§ WHAT YOU HAVE TO DO
Here is a listing. Reproduce it exactly.

Segment Open

import Literature.NumberTheory.PAdicHodge.TateH1Reduction
import Literature.NumberTheory.PAdicHodge.FiniteLayerCoboundary
import Literature.NumberTheory.PAdicHodge.TateSenCocycles
import Mathlib.FieldTheory.Galois.Profinite
import HarnessLib

/-!
# Tate 1967 §3.3 Theorem 1 over `ℚ_p(μ_{p^∞})`: a continuous cocycle of `Gal(F̄/ℚ_p)` in `ℂ_F` trivial on
# `Gal(F̄/ℚ_p(μ_{p^∞}))` is `c · λ + ∂b` — the LINE `H¹ = ℚ_p · λ`, PROVED

Continuation of `TateH1Reduction` (density-free reduction), `FiniteLayerCoboundary` (finite layer) and
`TateSenCocycles` (edix-p4: `H¹_cont(ker χ, ℂ_F) = 0` granted (TS1); here only its continuity lemma
`TateSen.continuous_base_smul_left` is used). Notation: `K₀ = PadicBase F p hp ≅ ℚ_p`, `F̄`, `ℂ_F`,
`G₀ = Gal(F̄/K₀)` with its Krull topology (compact, Mathlib), `H = {g | g • ζ_{p^M} = ζ_{p^M} ∀ M}`,
`γ = gen n`, `ι : K₀ → ℂ_F`. THEOREMS ONLY; no named fact, no `sorry`.

* `TateH1.mul_apply_eq_mul_apply_gen_of_reduced` — **the continuity step WITHOUT a density argument**: for a
  reduced continuous cocycle `f` trivial on `H` and any continuous additive `λ : G₀ → K₀` trivial on `H`,
  `λ(γ) f(g) = λ(g) f(γ)` for every `g ∈ Gal(F̄/K n)`. With `γ^{k_M} ≡ g` on `K M` (`Gal(K M/K n) = ⟨γ⟩`,
  tree `exists_pow_gen_smul_eq_of_smul_zeta_eq`) the elements `u_M = γ^{-k_M} g ∈ Gal(F̄/K M)` all satisfy
  `D(u_M) = D(g)` for the continuous defect `D = λ(γ) f − λ(·) f(γ)`; the closed sets
  `{u ∈ Gal(F̄/K M) | D u = D g}` (stabilisers of `ζ_{p^M}` are open subgroups, hence closed) are nested and
  non-empty in the COMPACT group `G₀`, so they share a point of `H = ⋂_M Gal(F̄/K M)`, where `D = 0`.
* `TateH1.exists_eq_mul_add_coboundary_of_reduced`, **`TateH1.exists_eq_mul_add_coboundary`** — for every
  continuous `1`-cocycle `f : G₀ → ℂ_F` vanishing on `H` and every continuous additive `λ : G₀ → K₀` vanishing
  on `H` with `λ(gen n) ≠ 0` (`n ≥ 2`): **`f(g) = ι(c · λ(g)) + (g • b − b)`** for some `c ∈ K₀`, `b ∈ ℂ_F`
  (reduction `TateH1.exists_reduce`; `f(γ) = ι r₀`; `c = r₀/λ(γ)`; the cocycle `f − ι(cλ)` vanishes on
  `Gal(F̄/K n)` by the continuity step, hence is a coboundary by `FiniteLayer.exists_eq_smul_sub_of_forall_fixingSubgroup`).

With `λ = log χ_cyclo` (continuous additive, kills `H`, `log χ(γ) ≠ 0` since `χ(γ)` has infinite order — tree
`zpow_chi_gen_ne_one`, `unitLog_eq_zero_iff`) and `TateSen.baseKer_exists_eq_smul_sub_of_TS1` (first subtract
the coboundary trivialising `f` on `H`), this is **Tate's `H¹_cont(Gal(F̄/ℚ_p), ℂ_F) = ℚ_p · [log χ]`** granted
(TS1); injectivity of the line is the tree's `TateLogCyclotomicClass`. Remaining for Kato II 1.2.3 (b) (NOT
here): continuity of `log χ_cyclo` on `G₀` as a named lemma, the transfer `G₀ ⇝ Γ_F` (edix-p2's b5), the twisted
vanishing assembled with `TateTwistCoboundary`, the Hodge–Tate decomposition of `V_pE`, and the dévissage.

## References
* J. Tate, *p-divisible groups* (1967), §3.2 Prop. 7–8, §3.3 Theorem 1. [Tate1967]
* J.-M. Fontaine, Y. Ouyang, *Theory of p-adic Galois representations*, §3.2 Prop. 3.19, Thm. 3.21. [FontaineOuyang2022]
-/

noncomputable section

Segment Closed

§ RESULT FOR THIS EXERCISE
import Literature.NumberTheory.PAdicHodge.TateH1Reduction
import Literature.NumberTheory.PAdicHodge.FiniteLayerCoboundary
import Literature.NumberTheory.PAdicHodge.TateSenCocycles
import Mathlib.FieldTheory.Galois.Profinite
import HarnessLib

/-!
# Tate 1967 §3.3 Theorem 1 over `ℚ_p(μ_{p^∞})`: a continuous cocycle of `Gal(F̄/ℚ_p)` in `ℂ_F` trivial on
# `Gal(F̄/ℚ_p(μ_{p^∞}))` is `c · λ + ∂b` — the LINE `H¹ = ℚ_p · λ`, PROVED

Continuation of `TateH1Reduction` (density-free reduction), `FiniteLayerCoboundary` (finite layer) and
`TateSenCocycles` (edix-p4: `H¹_cont(ker χ, ℂ_F) = 0` granted (TS1); here only its continuity lemma
`TateSen.continuous_base_smul_left` is used). Notation: `K₀ = PadicBase F p hp ≅ ℚ_p`, `F̄`, `ℂ_F`,
`G₀ = Gal(F̄/K₀)` with its Krull topology (compact, Mathlib), `H = {g | g • ζ_{p^M} = ζ_{p^M} ∀ M}`,
`γ = gen n`, `ι : K₀ → ℂ_F`. THEOREMS ONLY; no named fact, no `sorry`.

* `TateH1.mul_apply_eq_mul_apply_gen_of_reduced` — **the continuity step WITHOUT a density argument**: for a
  reduced continuous cocycle `f` trivial on `H` and any continuous additive `λ : G₀ → K₀` trivial on `H`,
  `λ(γ) f(g) = λ(g) f(γ)` for every `g ∈ Gal(F̄/K n)`. With `γ^{k_M} ≡ g` on `K M` (`Gal(K M/K n) = ⟨γ⟩`,
  tree `exists_pow_gen_smul_eq_of_smul_zeta_eq`) the elements `u_M = γ^{-k_M} g ∈ Gal(F̄/K M)` all satisfy
  `D(u_M) = D(g)` for the continuous defect `D = λ(γ) f − λ(·) f(γ)`; the closed sets
  `{u ∈ Gal(F̄/K M) | D u = D g}` (stabilisers of `ζ_{p^M}` are open subgroups, hence closed) are nested and
  non-empty in the COMPACT group `G₀`, so they share a point of `H = ⋂_M Gal(F̄/K M)`, where `D = 0`.
* `TateH1.exists_eq_mul_add_coboundary_of_reduced`, **`TateH1.exists_eq_mul_add_coboundary`** — for every
  continuous `1`-cocycle `f : G₀ → ℂ_F` vanishing on `H` and every continuous additive `λ : G₀ → K₀` vanishing
  on `H` with `λ(gen n) ≠ 0` (`n ≥ 2`): **`f(g) = ι(c · λ(g)) + (g • b − b)`** for some `c ∈ K₀`, `b ∈ ℂ_F`
  (reduction `TateH1.exists_reduce`; `f(γ) = ι r₀`; `c = r₀/λ(γ)`; the cocycle `f − ι(cλ)` vanishes on
  `Gal(F̄/K n)` by the continuity step, hence is a coboundary by `FiniteLayer.exists_eq_smul_sub_of_forall_fixingSubgroup`).

With `λ = log χ_cyclo` (continuous additive, kills `H`, `log χ(γ) ≠ 0` since `χ(γ)` has infinite order — tree
`zpow_chi_gen_ne_one`, `unitLog_eq_zero_iff`) and `TateSen.baseKer_exists_eq_smul_sub_of_TS1` (first subtract
the coboundary trivialising `f` on `H`), this is **Tate's `H¹_cont(Gal(F̄/ℚ_p), ℂ_F) = ℚ_p · [log χ]`** granted
(TS1); injectivity of the line is the tree's `TateLogCyclotomicClass`. Remaining for Kato II 1.2.3 (b) (NOT
here): continuity of `log χ_cyclo` on `G₀` as a named lemma, the transfer `G₀ ⇝ Γ_F` (edix-p2's b5), the twisted
vanishing assembled with `TateTwistCoboundary`, the Hodge–Tate decomposition of `V_pE`, and the dévissage.

## References
* J. Tate, *p-divisible groups* (1967), §3.2 Prop. 7–8, §3.3 Theorem 1. [Tate1967]
* J.-M. Fontaine, Y. Ouyang, *Theory of p-adic Galois representations*, §3.2 Prop. 3.19, Thm. 3.21. [FontaineOuyang2022]
-/

noncomputable section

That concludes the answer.